■ **What is required**
In the entries below, tally the lines that contain the string "negRootCount", then state that number alone.

[Records from a data source]
◇ ◇ ◇ ◇ ◇ ◇ ◇
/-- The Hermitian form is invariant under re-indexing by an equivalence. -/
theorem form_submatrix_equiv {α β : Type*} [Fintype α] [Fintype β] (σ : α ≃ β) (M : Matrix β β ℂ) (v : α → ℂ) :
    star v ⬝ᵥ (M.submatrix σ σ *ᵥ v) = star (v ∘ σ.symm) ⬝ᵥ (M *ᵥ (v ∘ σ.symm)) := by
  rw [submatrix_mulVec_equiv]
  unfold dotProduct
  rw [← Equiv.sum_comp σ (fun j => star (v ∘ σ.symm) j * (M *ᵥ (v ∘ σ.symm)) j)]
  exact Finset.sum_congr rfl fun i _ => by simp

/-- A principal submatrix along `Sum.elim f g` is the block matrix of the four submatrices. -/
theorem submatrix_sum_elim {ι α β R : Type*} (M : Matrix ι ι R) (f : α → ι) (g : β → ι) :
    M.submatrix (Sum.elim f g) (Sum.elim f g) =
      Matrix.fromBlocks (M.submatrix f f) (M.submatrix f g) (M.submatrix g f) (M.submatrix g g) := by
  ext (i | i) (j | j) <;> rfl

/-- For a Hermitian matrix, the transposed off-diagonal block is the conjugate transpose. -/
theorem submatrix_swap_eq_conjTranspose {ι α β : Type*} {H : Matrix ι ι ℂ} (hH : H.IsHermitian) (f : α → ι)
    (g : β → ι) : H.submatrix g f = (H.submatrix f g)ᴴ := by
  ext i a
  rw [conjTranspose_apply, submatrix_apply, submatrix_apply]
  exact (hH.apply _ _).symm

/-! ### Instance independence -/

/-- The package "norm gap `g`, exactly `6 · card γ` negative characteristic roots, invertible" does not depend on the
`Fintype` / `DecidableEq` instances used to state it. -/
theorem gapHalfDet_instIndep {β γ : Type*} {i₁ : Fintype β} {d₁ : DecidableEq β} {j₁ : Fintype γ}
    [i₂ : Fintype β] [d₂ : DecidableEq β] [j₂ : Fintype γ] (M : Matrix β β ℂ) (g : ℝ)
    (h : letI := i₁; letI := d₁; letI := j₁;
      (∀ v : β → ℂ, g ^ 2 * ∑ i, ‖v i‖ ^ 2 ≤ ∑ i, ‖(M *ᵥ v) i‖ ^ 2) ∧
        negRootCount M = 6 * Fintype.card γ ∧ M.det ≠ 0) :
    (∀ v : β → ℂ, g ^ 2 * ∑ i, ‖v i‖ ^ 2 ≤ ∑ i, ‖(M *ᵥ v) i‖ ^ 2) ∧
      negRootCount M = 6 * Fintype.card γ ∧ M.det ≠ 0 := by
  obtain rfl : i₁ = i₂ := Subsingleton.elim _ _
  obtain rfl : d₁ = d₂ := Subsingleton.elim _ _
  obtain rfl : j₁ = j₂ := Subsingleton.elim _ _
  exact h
◇ ◇ ◇ ◇ ◇ ◇ ◇
■ **Answer section**
2